## WHAT TO DO
Among the records below, find the lines with the word "hsum" and copy them.

## EXTRACTED INFORMATION
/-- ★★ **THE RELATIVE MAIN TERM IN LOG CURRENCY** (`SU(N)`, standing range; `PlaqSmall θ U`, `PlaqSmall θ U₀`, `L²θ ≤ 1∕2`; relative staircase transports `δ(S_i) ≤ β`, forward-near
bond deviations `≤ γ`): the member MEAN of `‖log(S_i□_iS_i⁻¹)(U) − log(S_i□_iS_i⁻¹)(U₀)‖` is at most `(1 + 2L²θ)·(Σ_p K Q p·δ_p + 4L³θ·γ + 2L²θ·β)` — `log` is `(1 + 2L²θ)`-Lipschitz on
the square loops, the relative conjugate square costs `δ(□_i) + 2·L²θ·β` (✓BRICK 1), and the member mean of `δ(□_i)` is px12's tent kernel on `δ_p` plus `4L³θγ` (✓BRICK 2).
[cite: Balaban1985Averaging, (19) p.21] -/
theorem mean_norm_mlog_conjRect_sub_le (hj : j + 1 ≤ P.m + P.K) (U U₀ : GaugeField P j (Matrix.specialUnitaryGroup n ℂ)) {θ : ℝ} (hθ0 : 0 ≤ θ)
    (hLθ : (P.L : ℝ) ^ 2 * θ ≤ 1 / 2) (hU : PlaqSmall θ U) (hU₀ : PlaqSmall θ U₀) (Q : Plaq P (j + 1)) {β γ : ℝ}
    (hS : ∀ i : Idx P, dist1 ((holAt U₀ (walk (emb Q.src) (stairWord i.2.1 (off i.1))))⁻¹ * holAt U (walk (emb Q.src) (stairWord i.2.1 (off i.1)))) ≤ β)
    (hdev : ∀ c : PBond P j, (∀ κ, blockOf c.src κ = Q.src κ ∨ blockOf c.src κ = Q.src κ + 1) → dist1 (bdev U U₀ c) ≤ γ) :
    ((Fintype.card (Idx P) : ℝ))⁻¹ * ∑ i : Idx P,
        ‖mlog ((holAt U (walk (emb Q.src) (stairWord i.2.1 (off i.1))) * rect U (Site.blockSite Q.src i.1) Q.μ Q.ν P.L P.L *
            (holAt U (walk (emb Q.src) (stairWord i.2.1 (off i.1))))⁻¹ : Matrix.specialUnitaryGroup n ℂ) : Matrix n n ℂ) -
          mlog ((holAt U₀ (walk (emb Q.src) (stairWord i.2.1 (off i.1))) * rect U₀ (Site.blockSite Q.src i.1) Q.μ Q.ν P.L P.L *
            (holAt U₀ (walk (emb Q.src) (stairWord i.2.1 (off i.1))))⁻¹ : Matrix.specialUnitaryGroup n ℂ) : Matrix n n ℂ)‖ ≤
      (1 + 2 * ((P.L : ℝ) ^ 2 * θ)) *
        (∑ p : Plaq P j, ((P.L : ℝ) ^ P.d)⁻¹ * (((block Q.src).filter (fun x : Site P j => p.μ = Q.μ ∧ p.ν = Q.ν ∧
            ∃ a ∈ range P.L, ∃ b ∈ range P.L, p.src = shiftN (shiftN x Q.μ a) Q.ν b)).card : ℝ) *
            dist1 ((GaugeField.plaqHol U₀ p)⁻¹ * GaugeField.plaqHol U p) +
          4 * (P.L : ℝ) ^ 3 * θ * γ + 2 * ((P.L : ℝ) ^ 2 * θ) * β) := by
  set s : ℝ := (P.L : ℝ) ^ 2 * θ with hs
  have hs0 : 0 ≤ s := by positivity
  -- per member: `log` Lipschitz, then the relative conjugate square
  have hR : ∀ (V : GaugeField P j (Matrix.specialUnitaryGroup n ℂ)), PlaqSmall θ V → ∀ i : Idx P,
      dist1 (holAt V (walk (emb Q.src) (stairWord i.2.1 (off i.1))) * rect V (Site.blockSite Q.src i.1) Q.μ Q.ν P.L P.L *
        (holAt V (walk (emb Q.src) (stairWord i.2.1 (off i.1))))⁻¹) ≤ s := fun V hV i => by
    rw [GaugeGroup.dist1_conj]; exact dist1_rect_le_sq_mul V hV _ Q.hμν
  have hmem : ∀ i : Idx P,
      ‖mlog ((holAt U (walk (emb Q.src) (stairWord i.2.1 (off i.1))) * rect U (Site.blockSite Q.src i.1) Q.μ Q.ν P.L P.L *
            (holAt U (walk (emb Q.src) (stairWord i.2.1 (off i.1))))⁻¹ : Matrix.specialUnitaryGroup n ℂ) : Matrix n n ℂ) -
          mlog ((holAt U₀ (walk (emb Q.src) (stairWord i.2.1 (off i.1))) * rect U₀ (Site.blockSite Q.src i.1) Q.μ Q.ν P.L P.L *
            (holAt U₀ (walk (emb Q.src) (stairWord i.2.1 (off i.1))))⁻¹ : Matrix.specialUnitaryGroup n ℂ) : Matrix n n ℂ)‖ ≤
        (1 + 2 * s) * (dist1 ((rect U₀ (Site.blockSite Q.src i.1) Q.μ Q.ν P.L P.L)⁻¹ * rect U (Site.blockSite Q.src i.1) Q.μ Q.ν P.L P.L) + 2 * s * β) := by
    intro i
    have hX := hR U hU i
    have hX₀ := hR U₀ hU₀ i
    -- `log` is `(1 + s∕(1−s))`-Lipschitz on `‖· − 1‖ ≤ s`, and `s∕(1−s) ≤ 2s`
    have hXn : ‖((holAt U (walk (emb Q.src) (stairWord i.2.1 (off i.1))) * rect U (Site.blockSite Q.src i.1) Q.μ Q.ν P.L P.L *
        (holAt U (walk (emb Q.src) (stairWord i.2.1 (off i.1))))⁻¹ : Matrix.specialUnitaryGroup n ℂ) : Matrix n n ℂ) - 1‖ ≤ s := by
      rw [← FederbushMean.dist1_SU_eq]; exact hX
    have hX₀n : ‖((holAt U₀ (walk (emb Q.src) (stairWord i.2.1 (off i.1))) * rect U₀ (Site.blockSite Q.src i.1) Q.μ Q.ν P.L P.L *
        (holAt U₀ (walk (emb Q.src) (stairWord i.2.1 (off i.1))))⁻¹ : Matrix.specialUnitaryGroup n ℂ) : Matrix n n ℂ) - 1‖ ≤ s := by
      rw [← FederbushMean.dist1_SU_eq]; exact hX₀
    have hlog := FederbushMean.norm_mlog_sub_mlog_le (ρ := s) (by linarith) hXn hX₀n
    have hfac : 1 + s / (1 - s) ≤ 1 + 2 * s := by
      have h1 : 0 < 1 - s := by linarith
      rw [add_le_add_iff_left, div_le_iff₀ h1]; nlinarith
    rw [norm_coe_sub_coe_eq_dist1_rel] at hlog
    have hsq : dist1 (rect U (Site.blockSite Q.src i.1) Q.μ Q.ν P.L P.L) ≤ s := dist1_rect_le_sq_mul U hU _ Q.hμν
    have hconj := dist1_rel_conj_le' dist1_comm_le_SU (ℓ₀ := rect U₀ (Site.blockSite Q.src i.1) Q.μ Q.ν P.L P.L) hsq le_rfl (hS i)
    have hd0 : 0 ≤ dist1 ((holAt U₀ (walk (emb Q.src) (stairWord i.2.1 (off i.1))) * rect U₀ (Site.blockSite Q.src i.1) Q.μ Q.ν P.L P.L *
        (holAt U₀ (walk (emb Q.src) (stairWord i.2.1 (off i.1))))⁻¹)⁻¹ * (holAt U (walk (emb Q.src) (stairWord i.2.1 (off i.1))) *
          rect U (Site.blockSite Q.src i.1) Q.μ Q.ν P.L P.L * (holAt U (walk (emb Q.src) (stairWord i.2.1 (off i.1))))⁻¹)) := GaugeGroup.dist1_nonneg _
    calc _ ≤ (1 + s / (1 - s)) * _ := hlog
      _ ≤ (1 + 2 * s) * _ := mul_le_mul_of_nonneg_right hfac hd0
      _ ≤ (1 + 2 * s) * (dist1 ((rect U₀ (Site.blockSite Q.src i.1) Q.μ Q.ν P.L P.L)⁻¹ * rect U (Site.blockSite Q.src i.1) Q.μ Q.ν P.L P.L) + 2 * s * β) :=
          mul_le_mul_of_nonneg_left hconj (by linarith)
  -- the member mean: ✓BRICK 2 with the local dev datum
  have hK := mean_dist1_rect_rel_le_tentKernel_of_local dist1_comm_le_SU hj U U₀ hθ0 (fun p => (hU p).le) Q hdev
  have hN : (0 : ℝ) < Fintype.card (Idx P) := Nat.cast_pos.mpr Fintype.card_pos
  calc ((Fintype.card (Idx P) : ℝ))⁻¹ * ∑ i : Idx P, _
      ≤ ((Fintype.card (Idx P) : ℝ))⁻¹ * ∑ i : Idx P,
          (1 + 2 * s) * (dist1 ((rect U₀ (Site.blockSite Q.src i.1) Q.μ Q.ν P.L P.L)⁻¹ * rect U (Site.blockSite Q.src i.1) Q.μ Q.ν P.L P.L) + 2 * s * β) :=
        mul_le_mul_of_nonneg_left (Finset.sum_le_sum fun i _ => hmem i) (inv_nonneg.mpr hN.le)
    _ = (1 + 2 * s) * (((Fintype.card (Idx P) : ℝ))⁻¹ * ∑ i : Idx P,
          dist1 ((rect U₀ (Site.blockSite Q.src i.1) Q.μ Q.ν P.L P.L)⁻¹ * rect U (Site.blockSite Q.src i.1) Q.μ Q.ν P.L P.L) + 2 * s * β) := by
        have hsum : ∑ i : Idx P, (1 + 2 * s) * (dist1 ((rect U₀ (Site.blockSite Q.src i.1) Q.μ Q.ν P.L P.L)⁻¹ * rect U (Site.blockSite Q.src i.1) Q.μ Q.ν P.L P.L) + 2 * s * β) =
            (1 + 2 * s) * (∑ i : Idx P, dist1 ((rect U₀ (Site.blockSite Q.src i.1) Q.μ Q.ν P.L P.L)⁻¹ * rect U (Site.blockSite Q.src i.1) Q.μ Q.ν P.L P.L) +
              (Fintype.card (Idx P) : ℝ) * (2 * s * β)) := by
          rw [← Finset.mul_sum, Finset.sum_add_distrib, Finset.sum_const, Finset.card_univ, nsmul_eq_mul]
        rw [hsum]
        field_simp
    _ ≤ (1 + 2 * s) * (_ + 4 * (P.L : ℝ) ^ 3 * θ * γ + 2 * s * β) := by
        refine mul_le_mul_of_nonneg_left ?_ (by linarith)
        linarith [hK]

## SOLUTION TO THE EXERCISE
        have hsum : ∑ i : Idx P, (1 + 2 * s) * (dist1 ((rect U₀ (Site.blockSite Q.src i.1) Q.μ Q.ν P.L P.L)⁻¹ * rect U (Site.blockSite Q.src i.1) Q.μ Q.ν P.L P.L) + 2 * s * β) =
        rw [hsum]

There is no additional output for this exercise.